Every line from the beginning of the data through the line containing "(1.23)(μ)| ≤ (μ₁′" should be reproduced exactly, and no further lines should be output.

+++

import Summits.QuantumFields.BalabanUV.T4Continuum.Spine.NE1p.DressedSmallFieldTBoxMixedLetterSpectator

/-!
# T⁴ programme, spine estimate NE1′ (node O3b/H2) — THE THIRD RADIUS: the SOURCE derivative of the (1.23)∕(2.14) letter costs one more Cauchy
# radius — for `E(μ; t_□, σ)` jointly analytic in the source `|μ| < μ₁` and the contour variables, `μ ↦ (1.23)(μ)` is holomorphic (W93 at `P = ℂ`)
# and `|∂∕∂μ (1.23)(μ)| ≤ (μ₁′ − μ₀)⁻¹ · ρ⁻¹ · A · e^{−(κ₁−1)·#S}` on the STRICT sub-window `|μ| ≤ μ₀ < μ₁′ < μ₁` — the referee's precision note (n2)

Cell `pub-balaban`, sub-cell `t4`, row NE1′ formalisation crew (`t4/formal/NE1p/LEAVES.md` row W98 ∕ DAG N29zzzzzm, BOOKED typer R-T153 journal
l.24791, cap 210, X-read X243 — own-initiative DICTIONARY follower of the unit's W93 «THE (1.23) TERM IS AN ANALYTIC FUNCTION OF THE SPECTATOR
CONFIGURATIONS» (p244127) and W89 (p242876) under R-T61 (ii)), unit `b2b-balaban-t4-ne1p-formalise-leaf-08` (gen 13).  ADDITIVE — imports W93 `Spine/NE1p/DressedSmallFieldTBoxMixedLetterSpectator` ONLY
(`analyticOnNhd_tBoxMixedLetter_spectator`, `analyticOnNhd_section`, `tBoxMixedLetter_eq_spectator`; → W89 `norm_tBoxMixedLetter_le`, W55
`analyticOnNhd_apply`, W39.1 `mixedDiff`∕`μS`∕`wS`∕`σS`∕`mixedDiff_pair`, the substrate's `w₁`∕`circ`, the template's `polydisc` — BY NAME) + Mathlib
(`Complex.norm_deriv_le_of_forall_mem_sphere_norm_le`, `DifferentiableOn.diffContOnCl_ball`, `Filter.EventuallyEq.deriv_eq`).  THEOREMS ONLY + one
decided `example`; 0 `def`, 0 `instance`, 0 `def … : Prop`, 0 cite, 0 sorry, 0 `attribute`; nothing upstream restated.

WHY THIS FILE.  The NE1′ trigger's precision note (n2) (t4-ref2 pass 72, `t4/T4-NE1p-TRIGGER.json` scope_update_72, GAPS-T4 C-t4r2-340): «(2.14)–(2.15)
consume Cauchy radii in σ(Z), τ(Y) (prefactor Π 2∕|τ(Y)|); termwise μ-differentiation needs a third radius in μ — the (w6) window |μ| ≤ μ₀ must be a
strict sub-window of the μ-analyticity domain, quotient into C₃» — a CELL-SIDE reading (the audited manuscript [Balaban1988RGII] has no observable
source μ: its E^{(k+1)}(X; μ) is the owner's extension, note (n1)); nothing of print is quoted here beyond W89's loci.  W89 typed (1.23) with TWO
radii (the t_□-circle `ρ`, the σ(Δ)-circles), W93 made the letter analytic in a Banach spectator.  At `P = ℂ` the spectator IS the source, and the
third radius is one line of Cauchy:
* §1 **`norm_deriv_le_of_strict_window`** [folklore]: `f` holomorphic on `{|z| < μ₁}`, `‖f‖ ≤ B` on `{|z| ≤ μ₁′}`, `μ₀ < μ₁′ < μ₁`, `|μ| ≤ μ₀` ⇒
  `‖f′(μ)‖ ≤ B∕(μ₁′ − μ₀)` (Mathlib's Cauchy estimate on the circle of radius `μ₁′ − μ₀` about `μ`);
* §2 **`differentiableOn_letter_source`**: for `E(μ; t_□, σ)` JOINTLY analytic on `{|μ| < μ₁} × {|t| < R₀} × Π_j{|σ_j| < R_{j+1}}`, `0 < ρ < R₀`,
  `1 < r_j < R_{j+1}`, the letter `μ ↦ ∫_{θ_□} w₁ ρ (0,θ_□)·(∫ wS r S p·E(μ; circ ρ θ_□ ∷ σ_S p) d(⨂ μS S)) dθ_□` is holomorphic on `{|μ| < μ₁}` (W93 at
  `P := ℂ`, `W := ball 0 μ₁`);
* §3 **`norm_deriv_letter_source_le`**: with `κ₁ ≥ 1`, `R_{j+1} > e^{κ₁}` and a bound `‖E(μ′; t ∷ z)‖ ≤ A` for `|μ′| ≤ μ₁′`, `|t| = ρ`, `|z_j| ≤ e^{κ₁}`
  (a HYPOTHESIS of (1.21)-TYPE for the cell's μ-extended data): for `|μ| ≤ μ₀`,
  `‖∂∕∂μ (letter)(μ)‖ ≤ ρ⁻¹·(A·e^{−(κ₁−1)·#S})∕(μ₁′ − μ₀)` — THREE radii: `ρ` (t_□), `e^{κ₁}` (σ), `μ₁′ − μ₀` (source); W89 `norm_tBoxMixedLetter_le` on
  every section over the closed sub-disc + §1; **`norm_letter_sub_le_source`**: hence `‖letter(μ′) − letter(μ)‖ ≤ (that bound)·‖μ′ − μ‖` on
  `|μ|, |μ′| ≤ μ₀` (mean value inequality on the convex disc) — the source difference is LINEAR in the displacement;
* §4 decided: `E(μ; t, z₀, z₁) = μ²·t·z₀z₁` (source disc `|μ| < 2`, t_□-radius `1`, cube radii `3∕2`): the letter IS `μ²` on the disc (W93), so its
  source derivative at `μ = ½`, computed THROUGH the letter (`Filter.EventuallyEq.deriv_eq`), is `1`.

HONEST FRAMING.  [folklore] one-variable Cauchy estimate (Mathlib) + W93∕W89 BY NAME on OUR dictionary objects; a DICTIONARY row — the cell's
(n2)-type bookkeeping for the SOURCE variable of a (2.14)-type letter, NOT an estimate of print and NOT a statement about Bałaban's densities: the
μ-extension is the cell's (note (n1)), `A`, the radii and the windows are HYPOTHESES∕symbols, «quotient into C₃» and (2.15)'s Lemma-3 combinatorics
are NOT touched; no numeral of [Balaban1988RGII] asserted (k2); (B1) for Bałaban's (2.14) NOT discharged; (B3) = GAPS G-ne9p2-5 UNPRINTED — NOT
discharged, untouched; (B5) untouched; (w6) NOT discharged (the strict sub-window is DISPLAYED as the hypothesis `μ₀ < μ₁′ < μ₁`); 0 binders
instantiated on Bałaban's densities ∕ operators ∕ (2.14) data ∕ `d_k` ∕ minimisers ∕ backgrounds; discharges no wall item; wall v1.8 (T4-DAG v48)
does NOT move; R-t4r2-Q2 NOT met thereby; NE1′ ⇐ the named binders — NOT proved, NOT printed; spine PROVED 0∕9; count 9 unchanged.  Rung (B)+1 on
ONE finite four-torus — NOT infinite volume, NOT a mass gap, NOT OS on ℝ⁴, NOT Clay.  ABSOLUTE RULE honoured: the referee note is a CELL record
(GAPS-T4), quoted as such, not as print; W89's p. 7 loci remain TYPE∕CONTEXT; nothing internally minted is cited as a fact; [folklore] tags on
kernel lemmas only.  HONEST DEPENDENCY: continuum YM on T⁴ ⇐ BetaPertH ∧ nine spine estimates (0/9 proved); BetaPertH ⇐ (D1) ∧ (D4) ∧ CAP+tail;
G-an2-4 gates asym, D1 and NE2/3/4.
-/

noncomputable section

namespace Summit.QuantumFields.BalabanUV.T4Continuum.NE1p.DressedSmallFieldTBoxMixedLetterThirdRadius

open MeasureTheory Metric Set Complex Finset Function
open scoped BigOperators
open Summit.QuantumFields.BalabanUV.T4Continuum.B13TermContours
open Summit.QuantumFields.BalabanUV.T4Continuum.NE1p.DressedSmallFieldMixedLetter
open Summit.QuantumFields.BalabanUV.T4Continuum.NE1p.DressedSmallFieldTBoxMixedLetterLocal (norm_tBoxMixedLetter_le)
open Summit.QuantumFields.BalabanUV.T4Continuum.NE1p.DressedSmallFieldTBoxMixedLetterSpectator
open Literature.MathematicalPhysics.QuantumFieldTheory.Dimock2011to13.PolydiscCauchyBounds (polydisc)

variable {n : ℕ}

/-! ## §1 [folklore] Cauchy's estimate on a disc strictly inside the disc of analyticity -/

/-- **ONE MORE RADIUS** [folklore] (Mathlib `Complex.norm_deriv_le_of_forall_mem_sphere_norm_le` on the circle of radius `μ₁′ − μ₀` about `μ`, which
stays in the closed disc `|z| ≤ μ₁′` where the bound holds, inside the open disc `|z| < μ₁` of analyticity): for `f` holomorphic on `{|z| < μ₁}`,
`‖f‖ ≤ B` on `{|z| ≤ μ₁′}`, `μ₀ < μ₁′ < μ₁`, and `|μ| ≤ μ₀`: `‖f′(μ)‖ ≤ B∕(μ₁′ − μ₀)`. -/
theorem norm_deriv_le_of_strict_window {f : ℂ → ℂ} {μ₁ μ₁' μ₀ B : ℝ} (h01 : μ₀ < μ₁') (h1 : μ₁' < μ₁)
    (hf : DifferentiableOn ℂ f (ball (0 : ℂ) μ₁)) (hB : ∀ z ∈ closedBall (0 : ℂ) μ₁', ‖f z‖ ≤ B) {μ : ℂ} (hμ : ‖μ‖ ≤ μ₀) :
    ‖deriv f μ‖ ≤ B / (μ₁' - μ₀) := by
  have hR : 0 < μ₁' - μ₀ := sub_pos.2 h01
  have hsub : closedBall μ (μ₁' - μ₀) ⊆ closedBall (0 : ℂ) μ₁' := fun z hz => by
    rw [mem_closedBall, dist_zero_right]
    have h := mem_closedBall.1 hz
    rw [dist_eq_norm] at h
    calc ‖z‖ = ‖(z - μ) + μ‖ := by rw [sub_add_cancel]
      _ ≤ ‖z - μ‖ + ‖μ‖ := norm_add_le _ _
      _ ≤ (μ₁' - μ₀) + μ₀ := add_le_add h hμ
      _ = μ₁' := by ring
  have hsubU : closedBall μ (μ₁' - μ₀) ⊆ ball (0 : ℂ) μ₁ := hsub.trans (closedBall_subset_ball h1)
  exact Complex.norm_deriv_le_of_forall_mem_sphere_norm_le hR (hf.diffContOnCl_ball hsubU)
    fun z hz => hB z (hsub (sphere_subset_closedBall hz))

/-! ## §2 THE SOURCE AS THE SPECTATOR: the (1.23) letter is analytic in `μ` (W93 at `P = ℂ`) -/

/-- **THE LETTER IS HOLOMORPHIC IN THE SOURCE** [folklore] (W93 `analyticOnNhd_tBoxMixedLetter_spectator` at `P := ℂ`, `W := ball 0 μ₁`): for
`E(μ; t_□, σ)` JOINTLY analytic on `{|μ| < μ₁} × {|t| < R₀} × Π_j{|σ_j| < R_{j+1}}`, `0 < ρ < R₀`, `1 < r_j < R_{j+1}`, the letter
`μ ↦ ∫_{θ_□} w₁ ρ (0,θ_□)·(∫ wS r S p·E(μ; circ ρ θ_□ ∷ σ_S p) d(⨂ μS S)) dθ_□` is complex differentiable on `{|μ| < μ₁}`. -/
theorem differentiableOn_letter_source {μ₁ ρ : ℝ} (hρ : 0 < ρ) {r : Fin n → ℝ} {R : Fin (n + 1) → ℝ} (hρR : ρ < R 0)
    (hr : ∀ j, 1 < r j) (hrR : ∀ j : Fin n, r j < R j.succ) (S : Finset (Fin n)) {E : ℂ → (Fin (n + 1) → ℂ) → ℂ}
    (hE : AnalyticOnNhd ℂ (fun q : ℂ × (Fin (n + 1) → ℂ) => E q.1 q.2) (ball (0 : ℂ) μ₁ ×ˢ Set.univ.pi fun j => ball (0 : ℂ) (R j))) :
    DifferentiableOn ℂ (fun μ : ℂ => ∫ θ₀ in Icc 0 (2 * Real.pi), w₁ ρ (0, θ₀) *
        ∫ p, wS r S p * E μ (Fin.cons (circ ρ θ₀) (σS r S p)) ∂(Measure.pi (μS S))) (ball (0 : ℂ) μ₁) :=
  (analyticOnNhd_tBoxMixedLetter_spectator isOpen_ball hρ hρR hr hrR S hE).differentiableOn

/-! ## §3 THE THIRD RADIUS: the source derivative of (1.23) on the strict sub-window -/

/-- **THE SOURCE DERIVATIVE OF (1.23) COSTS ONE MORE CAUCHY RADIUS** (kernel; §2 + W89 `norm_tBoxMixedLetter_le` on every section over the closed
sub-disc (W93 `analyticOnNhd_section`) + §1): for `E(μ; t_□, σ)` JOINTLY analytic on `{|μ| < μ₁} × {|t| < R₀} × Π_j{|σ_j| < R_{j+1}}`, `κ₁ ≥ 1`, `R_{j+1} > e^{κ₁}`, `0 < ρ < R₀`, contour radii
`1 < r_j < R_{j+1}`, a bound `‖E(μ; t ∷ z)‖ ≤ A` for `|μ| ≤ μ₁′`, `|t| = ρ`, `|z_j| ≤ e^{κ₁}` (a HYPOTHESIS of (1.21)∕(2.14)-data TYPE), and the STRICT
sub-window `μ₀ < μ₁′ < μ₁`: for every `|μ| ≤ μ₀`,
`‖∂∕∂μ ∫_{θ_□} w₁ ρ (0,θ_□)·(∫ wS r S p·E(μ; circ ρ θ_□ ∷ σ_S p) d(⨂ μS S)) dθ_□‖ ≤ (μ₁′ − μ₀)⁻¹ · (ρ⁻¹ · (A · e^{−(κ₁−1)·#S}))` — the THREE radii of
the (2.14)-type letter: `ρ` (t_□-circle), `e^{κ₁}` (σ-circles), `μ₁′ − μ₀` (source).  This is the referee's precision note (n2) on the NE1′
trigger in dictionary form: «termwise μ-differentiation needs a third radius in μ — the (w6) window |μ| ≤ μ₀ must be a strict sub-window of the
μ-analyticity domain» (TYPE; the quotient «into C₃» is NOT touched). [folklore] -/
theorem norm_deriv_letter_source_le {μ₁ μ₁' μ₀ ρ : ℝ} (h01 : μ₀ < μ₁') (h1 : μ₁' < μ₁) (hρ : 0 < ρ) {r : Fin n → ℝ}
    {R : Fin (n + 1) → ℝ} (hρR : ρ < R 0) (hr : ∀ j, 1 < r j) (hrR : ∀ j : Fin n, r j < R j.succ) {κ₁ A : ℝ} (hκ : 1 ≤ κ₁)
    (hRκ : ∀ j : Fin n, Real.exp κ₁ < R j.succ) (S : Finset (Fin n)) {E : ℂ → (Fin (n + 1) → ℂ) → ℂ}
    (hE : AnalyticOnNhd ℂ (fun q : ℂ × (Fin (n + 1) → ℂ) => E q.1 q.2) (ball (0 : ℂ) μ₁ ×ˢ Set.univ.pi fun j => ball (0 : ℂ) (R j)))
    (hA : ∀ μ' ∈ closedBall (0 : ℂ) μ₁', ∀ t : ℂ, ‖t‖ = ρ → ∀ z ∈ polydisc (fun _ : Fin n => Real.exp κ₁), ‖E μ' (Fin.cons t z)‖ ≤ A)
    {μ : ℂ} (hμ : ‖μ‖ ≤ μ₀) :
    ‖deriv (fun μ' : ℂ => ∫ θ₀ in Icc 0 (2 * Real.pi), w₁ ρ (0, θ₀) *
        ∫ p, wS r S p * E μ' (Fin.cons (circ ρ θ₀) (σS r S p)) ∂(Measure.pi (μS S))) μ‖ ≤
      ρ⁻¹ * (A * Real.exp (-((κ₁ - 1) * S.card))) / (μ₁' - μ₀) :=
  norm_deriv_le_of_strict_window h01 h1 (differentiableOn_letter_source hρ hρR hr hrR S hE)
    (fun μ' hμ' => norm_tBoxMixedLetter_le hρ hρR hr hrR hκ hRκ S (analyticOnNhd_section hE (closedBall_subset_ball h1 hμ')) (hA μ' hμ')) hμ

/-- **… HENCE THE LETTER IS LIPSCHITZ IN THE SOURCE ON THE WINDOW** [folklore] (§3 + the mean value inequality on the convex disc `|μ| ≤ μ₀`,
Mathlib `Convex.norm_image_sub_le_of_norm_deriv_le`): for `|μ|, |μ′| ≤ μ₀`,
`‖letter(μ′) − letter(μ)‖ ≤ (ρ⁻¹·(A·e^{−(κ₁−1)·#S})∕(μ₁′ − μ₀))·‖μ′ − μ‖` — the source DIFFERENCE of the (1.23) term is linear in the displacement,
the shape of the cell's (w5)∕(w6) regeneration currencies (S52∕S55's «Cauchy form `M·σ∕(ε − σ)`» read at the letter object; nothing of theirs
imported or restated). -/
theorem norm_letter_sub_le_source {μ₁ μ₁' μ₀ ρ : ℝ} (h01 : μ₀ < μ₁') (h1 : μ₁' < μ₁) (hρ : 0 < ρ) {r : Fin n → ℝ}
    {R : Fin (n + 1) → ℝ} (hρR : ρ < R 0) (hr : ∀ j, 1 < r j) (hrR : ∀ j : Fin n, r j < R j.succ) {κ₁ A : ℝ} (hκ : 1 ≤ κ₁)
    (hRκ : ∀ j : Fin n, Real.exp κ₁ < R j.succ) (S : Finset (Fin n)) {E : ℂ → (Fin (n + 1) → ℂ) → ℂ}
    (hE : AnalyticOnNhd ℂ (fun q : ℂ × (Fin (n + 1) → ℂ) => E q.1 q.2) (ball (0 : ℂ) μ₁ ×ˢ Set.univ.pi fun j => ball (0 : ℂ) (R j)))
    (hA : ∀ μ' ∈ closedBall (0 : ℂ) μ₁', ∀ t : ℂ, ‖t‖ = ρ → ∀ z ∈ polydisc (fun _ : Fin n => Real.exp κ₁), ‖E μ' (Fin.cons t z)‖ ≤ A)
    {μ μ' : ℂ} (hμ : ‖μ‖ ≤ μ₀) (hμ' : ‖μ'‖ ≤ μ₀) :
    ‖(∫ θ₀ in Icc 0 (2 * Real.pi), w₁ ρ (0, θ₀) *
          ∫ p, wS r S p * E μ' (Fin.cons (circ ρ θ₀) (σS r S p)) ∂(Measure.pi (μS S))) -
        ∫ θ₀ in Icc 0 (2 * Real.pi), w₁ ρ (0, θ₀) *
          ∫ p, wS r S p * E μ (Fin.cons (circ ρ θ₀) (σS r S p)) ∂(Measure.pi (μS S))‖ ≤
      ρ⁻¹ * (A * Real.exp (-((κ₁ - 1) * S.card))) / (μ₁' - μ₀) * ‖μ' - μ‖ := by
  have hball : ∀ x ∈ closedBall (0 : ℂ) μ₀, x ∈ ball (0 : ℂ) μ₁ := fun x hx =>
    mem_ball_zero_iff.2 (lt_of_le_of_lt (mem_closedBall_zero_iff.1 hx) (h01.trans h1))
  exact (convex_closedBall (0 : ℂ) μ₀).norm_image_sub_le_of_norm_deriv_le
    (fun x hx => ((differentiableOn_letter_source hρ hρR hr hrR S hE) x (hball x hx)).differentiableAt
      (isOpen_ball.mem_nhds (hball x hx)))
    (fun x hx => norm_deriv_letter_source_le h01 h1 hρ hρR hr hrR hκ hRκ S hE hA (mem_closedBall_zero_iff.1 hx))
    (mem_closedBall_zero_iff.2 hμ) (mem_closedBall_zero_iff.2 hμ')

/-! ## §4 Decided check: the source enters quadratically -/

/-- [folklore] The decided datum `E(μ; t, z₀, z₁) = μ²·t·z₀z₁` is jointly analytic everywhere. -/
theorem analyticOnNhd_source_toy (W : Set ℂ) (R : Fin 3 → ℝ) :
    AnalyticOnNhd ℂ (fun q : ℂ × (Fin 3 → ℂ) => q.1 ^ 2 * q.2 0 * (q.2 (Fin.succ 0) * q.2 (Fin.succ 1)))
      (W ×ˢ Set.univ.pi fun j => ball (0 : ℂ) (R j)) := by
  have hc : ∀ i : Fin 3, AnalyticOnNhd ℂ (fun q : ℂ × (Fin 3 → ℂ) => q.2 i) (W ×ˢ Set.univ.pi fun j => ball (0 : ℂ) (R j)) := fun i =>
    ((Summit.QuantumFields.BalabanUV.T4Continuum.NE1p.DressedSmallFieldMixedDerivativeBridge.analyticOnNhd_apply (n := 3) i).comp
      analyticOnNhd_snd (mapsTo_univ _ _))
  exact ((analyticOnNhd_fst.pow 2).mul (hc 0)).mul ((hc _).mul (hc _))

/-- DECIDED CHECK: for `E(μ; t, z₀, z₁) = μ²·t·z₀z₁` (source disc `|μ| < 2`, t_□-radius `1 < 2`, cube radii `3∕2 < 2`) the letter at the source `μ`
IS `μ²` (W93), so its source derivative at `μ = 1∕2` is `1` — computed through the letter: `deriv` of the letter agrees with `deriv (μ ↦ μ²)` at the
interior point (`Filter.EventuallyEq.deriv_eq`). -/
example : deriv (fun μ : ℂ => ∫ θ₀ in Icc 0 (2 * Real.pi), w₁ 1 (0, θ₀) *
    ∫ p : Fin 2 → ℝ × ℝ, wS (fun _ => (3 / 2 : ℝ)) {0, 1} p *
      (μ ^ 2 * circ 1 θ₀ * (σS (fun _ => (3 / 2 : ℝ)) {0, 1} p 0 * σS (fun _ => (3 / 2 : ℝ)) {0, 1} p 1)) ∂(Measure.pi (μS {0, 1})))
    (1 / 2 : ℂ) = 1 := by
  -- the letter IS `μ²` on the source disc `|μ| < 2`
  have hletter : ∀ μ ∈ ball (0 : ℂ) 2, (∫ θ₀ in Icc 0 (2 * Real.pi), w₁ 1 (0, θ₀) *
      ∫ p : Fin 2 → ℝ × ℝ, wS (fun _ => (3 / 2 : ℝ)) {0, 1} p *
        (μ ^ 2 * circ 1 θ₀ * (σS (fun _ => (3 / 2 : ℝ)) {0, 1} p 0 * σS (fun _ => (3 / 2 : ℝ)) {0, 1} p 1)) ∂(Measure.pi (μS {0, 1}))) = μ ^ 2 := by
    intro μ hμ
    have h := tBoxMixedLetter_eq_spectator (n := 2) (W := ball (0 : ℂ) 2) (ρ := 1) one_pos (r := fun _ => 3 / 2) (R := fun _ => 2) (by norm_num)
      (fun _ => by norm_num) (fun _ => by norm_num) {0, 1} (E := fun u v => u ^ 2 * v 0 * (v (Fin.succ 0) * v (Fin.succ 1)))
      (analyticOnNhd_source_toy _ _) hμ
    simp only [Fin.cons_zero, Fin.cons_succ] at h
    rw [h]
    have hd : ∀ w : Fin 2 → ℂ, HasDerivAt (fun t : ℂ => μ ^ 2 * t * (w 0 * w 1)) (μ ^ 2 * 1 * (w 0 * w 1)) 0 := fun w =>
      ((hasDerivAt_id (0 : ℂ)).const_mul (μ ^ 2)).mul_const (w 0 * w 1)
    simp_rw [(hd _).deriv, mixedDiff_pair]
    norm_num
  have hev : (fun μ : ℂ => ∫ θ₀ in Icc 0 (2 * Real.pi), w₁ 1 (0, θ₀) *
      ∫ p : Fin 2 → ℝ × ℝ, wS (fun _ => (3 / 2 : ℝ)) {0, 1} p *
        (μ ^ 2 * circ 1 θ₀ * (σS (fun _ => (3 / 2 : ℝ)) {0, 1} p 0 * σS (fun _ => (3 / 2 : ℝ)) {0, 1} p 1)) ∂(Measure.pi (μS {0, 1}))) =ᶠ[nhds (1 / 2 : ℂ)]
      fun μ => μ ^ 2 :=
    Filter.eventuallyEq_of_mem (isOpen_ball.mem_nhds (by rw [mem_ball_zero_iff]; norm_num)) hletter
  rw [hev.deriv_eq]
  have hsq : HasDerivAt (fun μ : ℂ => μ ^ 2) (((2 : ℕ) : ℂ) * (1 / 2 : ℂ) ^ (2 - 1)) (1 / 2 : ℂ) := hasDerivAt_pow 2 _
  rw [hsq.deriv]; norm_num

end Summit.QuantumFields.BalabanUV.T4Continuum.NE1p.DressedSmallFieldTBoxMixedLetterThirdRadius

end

+++

## Reply
import Summits.QuantumFields.BalabanUV.T4Continuum.Spine.NE1p.DressedSmallFieldTBoxMixedLetterSpectator

/-!
# T⁴ programme, spine estimate NE1′ (node O3b/H2) — THE THIRD RADIUS: the SOURCE derivative of the (1.23)∕(2.14) letter costs one more Cauchy
# radius — for `E(μ; t_□, σ)` jointly analytic in the source `|μ| < μ₁` and the contour variables, `μ ↦ (1.23)(μ)` is holomorphic (W93 at `P = ℂ`)
# and `|∂∕∂μ (1.23)(μ)| ≤ (μ₁′ − μ₀)⁻¹ · ρ⁻¹ · A · e^{−(κ₁−1)·#S}` on the STRICT sub-window `|μ| ≤ μ₀ < μ₁′ < μ₁` — the referee's precision note (n2)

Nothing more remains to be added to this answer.